> [ASSIGNMENT] Beneath this instruction is a listing; print exactly the lines in it starting at the line that contains "import Summits.PneNP.PneNP.Theorems.NegLimitedCliqueSlices" and going through the line that contains "# Route NegLimited".

> [EXTRACTED DATA]
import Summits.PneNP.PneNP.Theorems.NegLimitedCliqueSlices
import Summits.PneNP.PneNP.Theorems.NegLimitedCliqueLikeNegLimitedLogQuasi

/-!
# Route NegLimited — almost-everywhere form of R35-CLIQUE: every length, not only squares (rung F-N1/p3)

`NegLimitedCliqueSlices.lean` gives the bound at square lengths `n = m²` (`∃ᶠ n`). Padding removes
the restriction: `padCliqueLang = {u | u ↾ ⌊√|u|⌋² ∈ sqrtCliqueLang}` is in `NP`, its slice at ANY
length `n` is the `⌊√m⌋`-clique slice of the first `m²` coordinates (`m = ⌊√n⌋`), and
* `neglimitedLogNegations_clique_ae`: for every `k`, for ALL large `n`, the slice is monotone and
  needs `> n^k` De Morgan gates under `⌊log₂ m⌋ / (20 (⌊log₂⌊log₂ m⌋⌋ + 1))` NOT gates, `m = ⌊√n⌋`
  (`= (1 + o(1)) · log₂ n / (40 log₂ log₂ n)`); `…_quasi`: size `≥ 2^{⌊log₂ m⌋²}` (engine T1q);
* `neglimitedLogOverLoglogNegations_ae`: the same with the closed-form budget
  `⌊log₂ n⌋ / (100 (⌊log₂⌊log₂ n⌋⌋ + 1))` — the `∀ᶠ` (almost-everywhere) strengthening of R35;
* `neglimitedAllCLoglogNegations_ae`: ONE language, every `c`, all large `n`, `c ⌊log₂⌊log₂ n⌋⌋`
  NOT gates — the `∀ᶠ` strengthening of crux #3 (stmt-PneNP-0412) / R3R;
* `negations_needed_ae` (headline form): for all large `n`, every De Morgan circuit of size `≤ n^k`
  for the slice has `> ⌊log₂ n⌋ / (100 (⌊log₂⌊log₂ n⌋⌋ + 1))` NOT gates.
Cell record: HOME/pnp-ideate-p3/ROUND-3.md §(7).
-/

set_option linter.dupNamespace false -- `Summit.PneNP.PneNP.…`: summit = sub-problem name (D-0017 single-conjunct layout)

---

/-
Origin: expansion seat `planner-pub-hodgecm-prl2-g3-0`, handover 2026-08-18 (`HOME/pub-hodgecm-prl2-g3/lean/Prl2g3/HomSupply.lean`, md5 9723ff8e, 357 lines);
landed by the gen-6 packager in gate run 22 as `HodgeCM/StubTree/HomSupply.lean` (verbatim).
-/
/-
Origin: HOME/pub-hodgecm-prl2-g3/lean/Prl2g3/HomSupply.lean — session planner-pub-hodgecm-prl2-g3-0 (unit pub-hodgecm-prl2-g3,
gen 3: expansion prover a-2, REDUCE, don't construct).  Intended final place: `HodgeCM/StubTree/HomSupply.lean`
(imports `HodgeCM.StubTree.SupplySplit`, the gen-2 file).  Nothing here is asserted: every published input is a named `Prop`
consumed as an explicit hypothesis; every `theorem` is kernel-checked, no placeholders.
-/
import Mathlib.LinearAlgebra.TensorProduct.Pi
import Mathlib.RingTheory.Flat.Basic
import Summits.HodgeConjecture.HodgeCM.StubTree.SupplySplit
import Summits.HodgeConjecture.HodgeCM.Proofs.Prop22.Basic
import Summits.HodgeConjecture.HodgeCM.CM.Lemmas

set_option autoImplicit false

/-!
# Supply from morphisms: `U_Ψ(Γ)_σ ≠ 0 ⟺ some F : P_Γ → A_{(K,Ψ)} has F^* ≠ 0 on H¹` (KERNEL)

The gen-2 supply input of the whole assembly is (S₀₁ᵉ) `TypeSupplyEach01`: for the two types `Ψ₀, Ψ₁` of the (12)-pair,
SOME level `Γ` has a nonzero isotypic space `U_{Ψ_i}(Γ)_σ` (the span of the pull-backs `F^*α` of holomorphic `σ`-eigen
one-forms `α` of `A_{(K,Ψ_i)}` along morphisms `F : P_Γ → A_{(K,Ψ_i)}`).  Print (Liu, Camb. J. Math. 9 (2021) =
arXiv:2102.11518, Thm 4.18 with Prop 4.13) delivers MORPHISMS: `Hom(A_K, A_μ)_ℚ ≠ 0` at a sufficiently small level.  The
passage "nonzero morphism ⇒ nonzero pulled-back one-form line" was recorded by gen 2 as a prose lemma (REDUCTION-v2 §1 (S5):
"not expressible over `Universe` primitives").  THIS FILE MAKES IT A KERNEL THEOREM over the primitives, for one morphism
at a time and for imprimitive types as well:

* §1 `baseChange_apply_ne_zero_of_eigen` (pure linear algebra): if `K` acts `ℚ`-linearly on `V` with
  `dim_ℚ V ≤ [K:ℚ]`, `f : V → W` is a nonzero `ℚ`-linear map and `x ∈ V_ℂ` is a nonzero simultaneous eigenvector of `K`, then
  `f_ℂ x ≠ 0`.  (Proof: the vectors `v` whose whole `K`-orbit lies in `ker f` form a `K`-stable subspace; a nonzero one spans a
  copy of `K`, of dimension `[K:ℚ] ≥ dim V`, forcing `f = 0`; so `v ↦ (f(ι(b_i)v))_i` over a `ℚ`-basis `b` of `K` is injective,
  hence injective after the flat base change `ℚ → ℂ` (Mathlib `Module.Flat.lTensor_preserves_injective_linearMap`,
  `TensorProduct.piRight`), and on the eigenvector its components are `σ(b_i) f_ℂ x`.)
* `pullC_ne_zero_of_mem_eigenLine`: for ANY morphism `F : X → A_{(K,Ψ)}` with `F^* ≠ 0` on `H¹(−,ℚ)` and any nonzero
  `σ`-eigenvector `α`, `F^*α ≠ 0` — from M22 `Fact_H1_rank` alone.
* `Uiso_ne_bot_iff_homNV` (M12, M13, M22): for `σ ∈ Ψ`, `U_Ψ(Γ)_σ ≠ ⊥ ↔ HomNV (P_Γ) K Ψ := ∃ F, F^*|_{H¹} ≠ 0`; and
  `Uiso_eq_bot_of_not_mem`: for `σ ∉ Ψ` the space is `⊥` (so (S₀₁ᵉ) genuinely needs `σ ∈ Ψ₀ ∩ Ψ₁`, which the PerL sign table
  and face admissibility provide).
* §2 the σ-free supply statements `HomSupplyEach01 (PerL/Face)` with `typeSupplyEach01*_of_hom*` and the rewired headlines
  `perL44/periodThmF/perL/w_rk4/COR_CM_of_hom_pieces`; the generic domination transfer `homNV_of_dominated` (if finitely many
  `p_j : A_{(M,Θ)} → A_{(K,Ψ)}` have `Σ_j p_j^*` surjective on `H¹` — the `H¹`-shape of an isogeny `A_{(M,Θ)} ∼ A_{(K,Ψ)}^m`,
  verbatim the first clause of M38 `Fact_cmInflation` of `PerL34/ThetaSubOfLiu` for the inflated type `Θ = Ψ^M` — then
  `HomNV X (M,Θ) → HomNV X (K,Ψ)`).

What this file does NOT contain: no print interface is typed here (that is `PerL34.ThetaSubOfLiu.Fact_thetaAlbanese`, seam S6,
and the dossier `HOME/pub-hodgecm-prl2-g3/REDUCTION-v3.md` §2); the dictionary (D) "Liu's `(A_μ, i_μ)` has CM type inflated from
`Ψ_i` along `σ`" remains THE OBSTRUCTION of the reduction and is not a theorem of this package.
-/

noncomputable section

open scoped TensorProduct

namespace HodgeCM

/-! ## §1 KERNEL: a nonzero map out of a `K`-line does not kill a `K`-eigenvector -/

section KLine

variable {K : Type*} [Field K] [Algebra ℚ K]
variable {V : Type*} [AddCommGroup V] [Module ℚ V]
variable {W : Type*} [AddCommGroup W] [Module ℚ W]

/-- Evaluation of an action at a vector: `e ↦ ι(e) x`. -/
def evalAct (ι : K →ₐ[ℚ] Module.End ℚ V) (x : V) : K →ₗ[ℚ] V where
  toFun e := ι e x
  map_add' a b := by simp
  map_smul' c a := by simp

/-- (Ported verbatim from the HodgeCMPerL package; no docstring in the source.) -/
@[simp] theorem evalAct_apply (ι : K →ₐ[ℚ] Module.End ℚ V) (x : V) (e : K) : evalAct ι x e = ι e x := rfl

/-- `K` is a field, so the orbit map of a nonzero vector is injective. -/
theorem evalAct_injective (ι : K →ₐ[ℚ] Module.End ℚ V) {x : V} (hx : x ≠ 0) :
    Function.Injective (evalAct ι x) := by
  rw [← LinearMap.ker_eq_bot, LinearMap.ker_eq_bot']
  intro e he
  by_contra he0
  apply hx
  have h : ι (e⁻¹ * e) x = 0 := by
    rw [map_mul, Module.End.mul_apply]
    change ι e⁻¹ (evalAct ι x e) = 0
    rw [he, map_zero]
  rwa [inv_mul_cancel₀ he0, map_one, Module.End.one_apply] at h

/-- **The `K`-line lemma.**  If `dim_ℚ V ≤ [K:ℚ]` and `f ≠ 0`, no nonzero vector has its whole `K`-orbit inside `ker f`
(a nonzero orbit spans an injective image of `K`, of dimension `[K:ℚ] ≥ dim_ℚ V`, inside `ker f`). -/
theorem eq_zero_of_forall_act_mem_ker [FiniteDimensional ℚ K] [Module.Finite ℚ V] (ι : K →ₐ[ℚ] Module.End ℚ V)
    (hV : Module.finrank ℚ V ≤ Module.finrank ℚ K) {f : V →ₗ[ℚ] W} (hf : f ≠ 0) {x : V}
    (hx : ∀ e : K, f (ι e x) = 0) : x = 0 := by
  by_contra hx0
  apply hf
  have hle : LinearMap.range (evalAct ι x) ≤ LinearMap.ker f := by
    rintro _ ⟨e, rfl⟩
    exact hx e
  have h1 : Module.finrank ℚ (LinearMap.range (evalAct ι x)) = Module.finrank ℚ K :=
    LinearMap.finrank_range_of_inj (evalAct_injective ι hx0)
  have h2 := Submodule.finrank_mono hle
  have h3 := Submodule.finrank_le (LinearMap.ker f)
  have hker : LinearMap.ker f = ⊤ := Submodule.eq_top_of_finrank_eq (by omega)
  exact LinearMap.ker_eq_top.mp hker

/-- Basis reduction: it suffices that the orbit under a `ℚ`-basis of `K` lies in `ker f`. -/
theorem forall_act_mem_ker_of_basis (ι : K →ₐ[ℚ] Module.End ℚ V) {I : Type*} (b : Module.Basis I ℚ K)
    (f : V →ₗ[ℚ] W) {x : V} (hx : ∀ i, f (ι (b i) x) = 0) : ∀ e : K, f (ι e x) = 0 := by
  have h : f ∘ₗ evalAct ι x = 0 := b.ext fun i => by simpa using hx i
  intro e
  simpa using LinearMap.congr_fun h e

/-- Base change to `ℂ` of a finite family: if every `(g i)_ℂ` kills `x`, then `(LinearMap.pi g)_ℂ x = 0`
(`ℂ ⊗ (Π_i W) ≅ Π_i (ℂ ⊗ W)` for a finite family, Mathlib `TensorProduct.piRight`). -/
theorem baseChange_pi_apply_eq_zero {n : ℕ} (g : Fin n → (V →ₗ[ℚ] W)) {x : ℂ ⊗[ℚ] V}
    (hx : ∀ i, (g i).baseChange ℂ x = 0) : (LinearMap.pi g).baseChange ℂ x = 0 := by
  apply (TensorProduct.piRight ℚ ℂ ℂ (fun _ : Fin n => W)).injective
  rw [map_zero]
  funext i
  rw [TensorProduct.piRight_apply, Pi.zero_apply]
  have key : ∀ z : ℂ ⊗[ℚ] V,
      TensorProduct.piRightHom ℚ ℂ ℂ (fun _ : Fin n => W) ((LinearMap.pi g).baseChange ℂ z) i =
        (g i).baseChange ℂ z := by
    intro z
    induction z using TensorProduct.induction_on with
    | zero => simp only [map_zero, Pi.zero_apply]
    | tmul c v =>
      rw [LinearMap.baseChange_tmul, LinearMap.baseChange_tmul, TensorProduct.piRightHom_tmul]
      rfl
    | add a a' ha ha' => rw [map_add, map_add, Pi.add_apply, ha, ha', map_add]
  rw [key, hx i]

> [TASK RESPONSE]
import Summits.PneNP.PneNP.Theorems.NegLimitedCliqueSlices
import Summits.PneNP.PneNP.Theorems.NegLimitedCliqueLikeNegLimitedLogQuasi

/-!
# Route NegLimited — almost-everywhere form of R35-CLIQUE: every length, not only squares (rung F-N1/p3)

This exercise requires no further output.